People are who they are, I think. John Dari was my friend. I think he still is. But perhaps I will be disappointed.”

“As far as I can tell,” DeLuca said to end the briefing, “the White House doesn’t particularly care if we succeed, as long
as they can say they tried, and the Pentagon only cares insofar as we can supply command and control with targeting data.
The temptation would be to phone it in and play it safe. You will, at all times, take whatever precautions you can to remain
safe, but if anybody here thinks they’re going to phone it in, tell me now and I’ll find you a mop you can use to swab the
decks until we get back. The only thing more dangerous than a dangerous mission is a dangerous mission that you don’t take
seriously. We deploy in two hours. Dennis, I’ll talk to the captain about your ride. You may want to leave sooner than that.
Any questions?”

“How are we armed?” MacKenzie said.

“Everybody in Liger is armed,” DeLuca said. “You’ll probably attract more attention if you’re not. Just don’t be conspicuous.
Dan, take a MAC-10 in addition to your sidearm. It’s what all the Blackwood guys are wearing these days. DARPA has also given
us new handhelds to field test, called CIMs or Critical Information Minimodules—the army is also calling them FBCB2s or ‘Fee-bee-cee-bees,’
for Force Battle Command Brigade and Below systems. It’s a pocket PC that they hope will turn every soldier into an intelligence-gathering
unit. Read the manuals. They look like civilian PDAs, or at least the version they gave us does, with built-in GPS for maps
and data uplinks in real time to MILSATs and what have you, so spend some time getting to know how to use them.

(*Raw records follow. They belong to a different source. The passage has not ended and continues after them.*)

import Summits.QuantumAdvantage.QuantumAdvantage.Theorems.LivenessSeparationLawM

set_option linter.dupNamespace false

/-!
# Liveness separation, part T — the gap design for ARBITRARY cut sets

Lens 4 (minimal counterexample), node `CoSupportDial`, memo S-PRIME §10 (the adjacent-pair branch).
Parts N and P built the gap design for cuts that are pairwise `≥ 2` apart, where every gap can carry the
`≤ 2` ones a residue pattern asks for.  Here the separation hypothesis is replaced by STRICT MONOTONICITY of
the cuts (`hmono`) together with the FIT condition (`hfit`): the filling `x j` placed right after cut `j`
fits into the gap before cut `j + 1`.  The whole closed form of the walk exponents (part N) and the
prescribed-residue / prescribed-liveness theorems (part P) go through verbatim under these hypotheses
(`walkExp_gapDesign_fit`, `walk_residue_gapPattern_fit`, `livenessPattern_fit`).  For adjacent cuts
`g (j+1) = g j + 1` the fit condition for the pattern filling reads `R (j+1) ≢ R j` (`xPattern_fit_adjacent_iff`):
adjacent cuts can be designed to any pair of DISTINCT residues, never to equal ones — in particular never both dead.
-/

namespace Summit.QuantumAdvantage.QuantumAdvantage.Theorems.LivenessSeparation

open Finset Summit.QuantumAdvantage.AdviceFreeQNC0 InnerDegreeDial

variable {n : ℕ}

section FitDesign

variable {T : ℕ} {g : ℕ → ℕ} {x₀ : ℕ} {x : ℕ → ℕ}

/-- strictly increasing cuts: `g j + (j' - j) ≤ g j'` -/
theorem add_le_of_mono (hmono : ∀ j, j + 1 < T → g j < g (j + 1)) {j j' : ℕ} (hjj : j ≤ j') (hj' : j' < T) :
    g j + (j' - j) ≤ g j' := by
  induction j' with
  | zero =>
    have : j = 0 := by omega
    subst this
    simp
  | succ k ih =>
    rcases Nat.lt_or_eq_of_le hjj with h | h
    · have h1 := ih (by omega) (by omega)
      have h2 := hmono k hj'
      omega
    · subst h
      simp

/-- strictly increasing cuts are monotone -/
theorem le_of_mono (hmono : ∀ j, j + 1 < T → g j < g (j + 1)) {j j' : ℕ} (hjj : j ≤ j') (hj' : j' < T) : g j ≤ g j' :=
  le_trans (Nat.le_add_right _ _) (add_le_of_mono hmono hjj hj')

/-- a fitting filling ends before every later cut -/
theorem fit_le_of_lt (hmono : ∀ j, j + 1 < T → g j < g (j + 1)) (hfit : ∀ j, j + 1 < T → g j + x j ≤ g (j + 1)) {j l : ℕ}
    (hjl : j < l) (hl : l < T) : g j + x j ≤ g l :=
  le_trans (hfit j (by omega)) (le_of_mono hmono (show j + 1 ≤ l by omega) hl)

/-- inside the gap after cut `l` the design is the initial segment of length `x l` -/
theorem gapDesign_mem_gap_fit (hmono : ∀ j, j + 1 < T → g j < g (j + 1)) (hfit : ∀ j, j + 1 < T → g j + x j ≤ g (j + 1))
    (hx₀ : x₀ ≤ g 0) {l : ℕ} (hl : l < T) (i : Fin n) (h1 : g l ≤ i.val) (h2 : l + 1 < T → i.val < g (l + 1)) :
    gapDesign n T g x₀ x i = true ↔ i.val < g l + x l := by
  unfold gapDesign
  rw [decide_eq_true_iff]
  constructor
  · rintro (h | ⟨j, hj, hj1, hj2⟩)
    · have := le_of_mono hmono (Nat.zero_le l) hl
      omega
    · rcases lt_trichotomy j l with hjl | hjl | hjl
      · have := fit_le_of_lt hmono hfit hjl hl
        omega
      · subst hjl
        exact hj2
      · have h3 := h2 (by omega)
        have := le_of_mono hmono (show l + 1 ≤ j by omega) hj
        omega
  · intro h
    exact Or.inr ⟨l, hl, h1, h⟩

/-- before the first cut the design is the initial segment of length `x₀` -/
theorem gapDesign_mem_head_mono (hmono : ∀ j, j + 1 < T → g j < g (j + 1)) (i : Fin n) (h2 : i.val < g 0) :
    gapDesign n T g x₀ x i = true ↔ i.val < x₀ := by
  unfold gapDesign
  rw [decide_eq_true_iff]
  constructor
  · rintro (h | ⟨j, hj, hj1, hj2⟩)
    · exact h
    · have := le_of_mono hmono (Nat.zero_le j) hj
      omega
  · exact Or.inl

/-- ones of the design in the gap after cut `l` (up to the next cut, or to `n` after the last cut): `x l` -/
theorem card_gapDesign_gap_fit (hmono : ∀ j, j + 1 < T → g j < g (j + 1)) (hfit : ∀ j, j + 1 < T → g j + x j ≤ g (j + 1))
    (hgn : g (T - 1) ≤ n) (hx₀ : x₀ ≤ g 0) (hxn : g (T - 1) + x (T - 1) ≤ n) {l : ℕ} (hl : l < T) (b : ℕ)
    (hb : b = if l + 1 < T then g (l + 1) else n) :
    (univ.filter fun i : Fin n => g l ≤ i.val ∧ i.val < b ∧ gapDesign n T g x₀ x i = true).card = x l := by
  have hlb : g l + x l ≤ b := by
    rw [hb]
    split_ifs with h
    · exact hfit l h
    · have : l = T - 1 := by omega
      subst this
      exact hxn
  have hbn : b ≤ n := by
    rw [hb]
    split_ifs with h
    · exact le_trans (le_of_mono hmono (show l + 1 ≤ T - 1 by omega) (by omega)) hgn
    · exact le_rfl
  have e : (univ.filter fun i : Fin n => g l ≤ i.val ∧ i.val < b ∧ gapDesign n T g x₀ x i = true)
      = univ.filter fun i : Fin n => g l ≤ i.val ∧ i.val < g l + x l := by
    refine filter_congr fun i _ => ?_
    constructor
    · rintro ⟨h1, h2, h3⟩
      have h4 : l + 1 < T → i.val < g (l + 1) := fun h => by rw [hb, if_pos h] at h2; exact h2
      exact ⟨h1, (gapDesign_mem_gap_fit hmono hfit hx₀ hl i h1 h4).mp h3⟩
    · rintro ⟨h1, h2⟩
      have h4 : l + 1 < T → i.val < g (l + 1) := fun h => by
        have := hfit l h
        omega
      exact ⟨h1, by omega, (gapDesign_mem_gap_fit hmono hfit hx₀ hl i h1 h4).mpr h2⟩
  rw [e, Summit.QuantumAdvantage.AdviceFreeQNC0.JLinPeel.SegMove.card_window (by omega)]
  omega

/-- ones of the design before the first cut: `x₀` -/
theorem card_gapDesign_head_mono (hmono : ∀ j, j + 1 < T → g j < g (j + 1)) (hT : 1 ≤ T) (hgn : g (T - 1) ≤ n) (hx₀ : x₀ ≤ g 0) :
    (univ.filter fun i : Fin n => i.val < g 0 ∧ gapDesign n T g x₀ x i = true).card = x₀ := by
  have h0n : g 0 ≤ n := le_trans (le_of_mono hmono (Nat.zero_le _) (by omega)) hgn
  have e : (univ.filter fun i : Fin n => i.val < g 0 ∧ gapDesign n T g x₀ x i = true)
      = univ.filter fun i : Fin n => 0 ≤ i.val ∧ i.val < x₀ := by
    refine filter_congr fun i _ => ?_
    constructor
    · rintro ⟨h1, h2⟩
      exact ⟨Nat.zero_le _, (gapDesign_mem_head_mono hmono i h1).mp h2⟩
    · rintro ⟨-, h2⟩
      exact ⟨by omega, (gapDesign_mem_head_mono hmono i (by omega)).mpr h2⟩
  rw [e, Summit.QuantumAdvantage.AdviceFreeQNC0.JLinPeel.SegMove.card_window (by omega)]
  omega

/-- prefix weight of the design at cut `l`: `x₀ + Σ_{j<l} x j` -/
theorem wtPrefix_gapDesign_fit (hmono : ∀ j, j + 1 < T → g j < g (j + 1)) (hfit : ∀ j, j + 1 < T → g j + x j ≤ g (j + 1))
    (hT : 1 ≤ T) (hgn : g (T - 1) ≤ n) (hx₀ : x₀ ≤ g 0) (hxn : g (T - 1) + x (T - 1) ≤ n) {l : ℕ} (hl : l < T) :
    wtPrefix (gapDesign n T g x₀ x) (g l) = x₀ + ∑ j ∈ range l, x j := by
  induction l with
  | zero =>
    rw [sum_range_zero, add_zero]
    exact card_gapDesign_head_mono hmono hT hgn hx₀
  | succ k ih =>
    have hk : k < T := by omega
    have h1 := walkExp_eq_add_card (gapDesign n T g x₀ x) (le_of_mono hmono (show k ≤ k + 1 by omega) hl)
    unfold walkExp at h1
    rw [ih hk, card_gapDesign_gap_fit hmono hfit hgn hx₀ hxn hk (g (k + 1)) (by rw [if_pos hl])] at h1
    rw [sum_range_succ]
    omega

/-- weight of the design: `x₀ + Σ_{j<T} x j` -/
theorem wt_gapDesign_fit (hmono : ∀ j, j + 1 < T → g j < g (j + 1)) (hfit : ∀ j, j + 1 < T → g j + x j ≤ g (j + 1))
    (hT : 1 ≤ T) (hgn : g (T - 1) ≤ n) (hx₀ : x₀ ≤ g 0) (hxn : g (T - 1) + x (T - 1) ≤ n) :
    wt (gapDesign n T g x₀ x) = x₀ + ∑ j ∈ range T, x j := by
  have h1 := walkExp_eq_add_card (gapDesign n T g x₀ x) hgn
  unfold walkExp at h1
  rw [Summit.QuantumAdvantage.AdviceFreeQNC0.ConstBells.wtPrefix_self, wtPrefix_gapDesign_fit hmono hfit hT hgn hx₀ hxn (show T - 1 < T by omega),
    card_gapDesign_gap_fit hmono hfit hgn hx₀ hxn (show T - 1 < T by omega) n (by rw [if_neg (by omega)])] at h1
  obtain ⟨T', rfl⟩ : ∃ T', T = T' + 1 := ⟨T - 1, by omega⟩
  rw [sum_range_succ]
  simp only [Nat.add_sub_cancel] at h1 ⊢
  omega

/-- walk exponent of the design at cut `l`, closed form -/
theorem walkExp_gapDesign_fit (hmono : ∀ j, j + 1 < T → g j < g (j + 1)) (hfit : ∀ j, j + 1 < T → g j + x j ≤ g (j + 1))
    (hT : 1 ≤ T) (hgn : g (T - 1) ≤ n) (hx₀ : x₀ ≤ g 0) (hxn : g (T - 1) + x (T - 1) ≤ n) {l : ℕ} (hl : l < T) :
    walkExp (gapDesign n T g x₀ x) (g l) = (x₀ + ∑ j ∈ range T, x j) + (x₀ + ∑ j ∈ range l, x j) := by
  unfold walkExp
  rw [wt_gapDesign_fit hmono hfit hT hgn hx₀ hxn, wtPrefix_gapDesign_fit hmono hfit hT hgn hx₀ hxn hl]

end FitDesign

/-! ### prescribed residues and liveness under the fit condition -/

section FitPattern

variable {T : ℕ} {g : ℕ → ℕ}

/-- the pattern filling between two cuts does not depend on the final filling `xl` -/
theorem xPattern_of_lt {R : ℕ → ℕ} (xl : ℕ) {j : ℕ} (hj : j + 1 < T) :
    xPattern T g R xl j = (R (j + 1) + (3 - R j) + (3 - (g (j + 1) - g j) % 3)) % 3 := by
  unfold xPattern
  rw [if_pos hj]

/-- the designed residues: `g l + Σ_{j<l} x j ≡ g 0 + R l - R 0 (mod 3)` (monotone cuts suffice) -/
theorem residue_xPattern_mono (hmono : ∀ j, j + 1 < T → g j < g (j + 1)) {R : ℕ → ℕ} {xl : ℕ} (hR : ∀ j, R j ≤ 2) {l : ℕ}
    (hl : l < T) : (g l + ∑ j ∈ range l, xPattern T g R xl j) % 3 = (g 0 + R l + (3 - R 0)) % 3 := by
  induction l with
  | zero =>
    have := hR 0
    rw [sum_range_zero]
    omega
  | succ k ih =>
    have hk : k < T := by omega
    have h1 := ih hk
    have h2 := xPattern_of_lt (g := g) (R := R) xl hl
    have h3 := hmono k hl
    have h4 := hR k
    have h5 := hR (k + 1)
    have h6 := hR 0
    rw [sum_range_succ, h2]
    omega

/-- THE WALK RESIDUES OF THE PATTERN DESIGN under the fit condition: with `(★)`, cut `l` has walk residue `≡ R l`. -/
theorem walk_residue_gapPattern_fit (hmono : ∀ j, j + 1 < T → g j < g (j + 1)) {R : ℕ → ℕ} {xl : ℕ}
    (hfit : ∀ j, j + 1 < T → g j + xPattern T g R xl j ≤ g (j + 1)) (hT : 1 ≤ T) (hgn : g (T - 1) ≤ n)
    {c x₀ : ℕ} (hR : ∀ j, R j ≤ 2) (hx₀ : x₀ ≤ g 0) (hxln : g (T - 1) + xl ≤ n)
    (hstar : (c + 2 * x₀ + xl + 2 * g 0 + 2 * g (T - 1) + R (T - 1) + 2 * (3 - R 0)) % 3 = 0)
    {l : ℕ} (hl : l < T) :
    (c + g l + walkExp (gapDesign n T g x₀ (xPattern T g R xl)) (g l)) % 3 = R l % 3 := by
  obtain ⟨T', rfl⟩ : ∃ T', T = T' + 1 := ⟨T - 1, by omega⟩
  have hxn : g (T' + 1 - 1) + xPattern (T' + 1) g R xl (T' + 1 - 1) ≤ n := by
    rw [Nat.add_sub_cancel, xPattern_last rfl]
    simpa using hxln
  rw [walkExp_gapDesign_fit hmono hfit hT hgn hx₀ hxn hl, sum_range_succ, xPattern_last rfl]
  have r1 := residue_xPattern_mono hmono (xl := xl) hR hl
  have r2 := residue_xPattern_mono hmono (xl := xl) hR (show T' < T' + 1 by omega)
  simp only [Nat.add_sub_cancel] at hstar
  have h4 := hR l
  have h5 := hR T'
  have h6 := hR 0
  omega

/-- liveness of the pattern design at cut `l` under the fit condition: live iff `R l ≠ 0` -/
theorem gapPattern_liveCut_fit (hmono : ∀ j, j + 1 < T → g j < g (j + 1)) {R : ℕ → ℕ} {xl : ℕ}
    (hfit : ∀ j, j + 1 < T → g j + xPattern T g R xl j ≤ g (j + 1)) (hT : 1 ≤ T) (hgn : g (T - 1) ≤ n)
    {c x₀ : ℕ} (hR : ∀ j, R j ≤ 2) (hx₀ : x₀ ≤ g 0) (hxln : g (T - 1) + xl ≤ n)
    (hstar : (c + 2 * x₀ + xl + 2 * g 0 + 2 * g (T - 1) + R (T - 1) + 2 * (3 - R 0)) % 3 = 0)
    {l : ℕ} (hl : l < T) (gl : Fin (n + 1)) (hgl : gl.val = g l) :
    liveCut c (gapDesign n T g x₀ (xPattern T g R xl)) gl = decide (R l ≠ 0) := by
  have h := walk_residue_gapPattern_fit (n := n) hmono hfit hT hgn (c := c) (x₀ := x₀) hR hx₀ hxln hstar hl
  have hRl := hR l
  unfold liveCut
  rw [hgl]
  by_cases h0 : R l = 0
  · rw [h0] at h
    rw [h0, decide_eq_false (fun h' : (0 : ℕ) ≠ 0 => h' rfl), decide_eq_false_iff_not]
    omega
  · rw [decide_eq_true h0, decide_eq_true_eq]
    omega

/-- **PRESCRIBED LIVENESS PATTERN FOR ARBITRARY CUT SETS.**  `T ≥ 1` strictly increasing cuts `g 0 < ⋯ < g (T-1) ≤ n`, a residue pattern `R`
(values `≤ 2`) whose fillings fit into the gaps, `x₀ ≤ g 0` ones before the first cut, `xl` fitting ones after the last cut, and `(★)`: some input makes cut `l` live
exactly when `R l ≠ 0`. -/
theorem livenessPattern_fit (hmono : ∀ j, j + 1 < T → g j < g (j + 1)) {R : ℕ → ℕ} {xl : ℕ}
    (hfit : ∀ j, j + 1 < T → g j + xPattern T g R xl j ≤ g (j + 1)) (hT : 1 ≤ T) (hgn : g (T - 1) ≤ n)
    {c x₀ : ℕ} (hR : ∀ j, R j ≤ 2) (hx₀ : x₀ ≤ g 0) (hxln : g (T - 1) + xl ≤ n)
    (hstar : (c + 2 * x₀ + xl + 2 * g 0 + 2 * g (T - 1) + R (T - 1) + 2 * (3 - R 0)) % 3 = 0) :
    ∃ u : Fin n → Bool, ∀ l < T, ∀ gl : Fin (n + 1), gl.val = g l → liveCut c u gl = decide (R l ≠ 0) :=
  ⟨gapDesign n T g x₀ (xPattern T g R xl), fun _ hl gl hgl => gapPattern_liveCut_fit hmono hfit hT hgn hR hx₀ hxln hstar hl gl hgl⟩

/-- the fit condition is automatic across a gap of length `≥ 2` -/
theorem xPattern_fit_of_two_le {R : ℕ → ℕ} {xl : ℕ} (hxl : xl ≤ 2) {j : ℕ} (h2 : g j + 2 ≤ g (j + 1)) :
    g j + xPattern T g R xl j ≤ g (j + 1) := by
  have := xPattern_le (T := T) (g := g) (R := R) hxl j
  omega

/-- **adjacent cuts:** across a gap of length `1` the fit condition says exactly that the two prescribed residues differ -/
theorem xPattern_fit_adjacent_iff {R : ℕ → ℕ} (xl : ℕ) (hR : ∀ j, R j ≤ 2) {j : ℕ} (hj : j + 1 < T) (h1 : g (j + 1) = g j + 1) :
    g j + xPattern T g R xl j ≤ g (j + 1) ↔ R (j + 1) ≠ R j := by
  rw [xPattern_of_lt xl hj, h1]
  have h4 := hR j
  have h5 := hR (j + 1)
  omega

end FitPattern

end Summit.QuantumAdvantage.QuantumAdvantage.Theorems.LivenessSeparation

You can wi-fi
to SIPERNET or the Internet, but if I catch anybody playing Grand Theft Auto on his, I’m taking it away. Paul, can I offer
you anything?”

“Guns?” Asabo said. “I don’t think so. If they discover who I am, it would be best if I were unarmed. Plus I don’t like guns.”

“I don’t like cars,” DeLuca said, “but it beats walking.”

After the briefing, DeLuca used his new handheld PC to collect his e-mail. The first thing he’d done, upon awakening, was
e-mail his friend Walter Ford back in Boston and ask him to get on the Web and look for any information that the briefing
report might have omitted, sending the report as an attached file. He didn’t expect a reply so soon, but then he remembered
that Ford, a retired cop and a professor in the Criminal Justice program at Northeastern, was one of the most diligent people
he’d ever known. He’d stay up to finish a task, no matter how late it got.

Dear David,

Hope all remains well with you. Martha suggests I remind you to dress warmly. I told her you were in tropical Africa, but
you know Martha. She would still be trying to get you to wear a sweater.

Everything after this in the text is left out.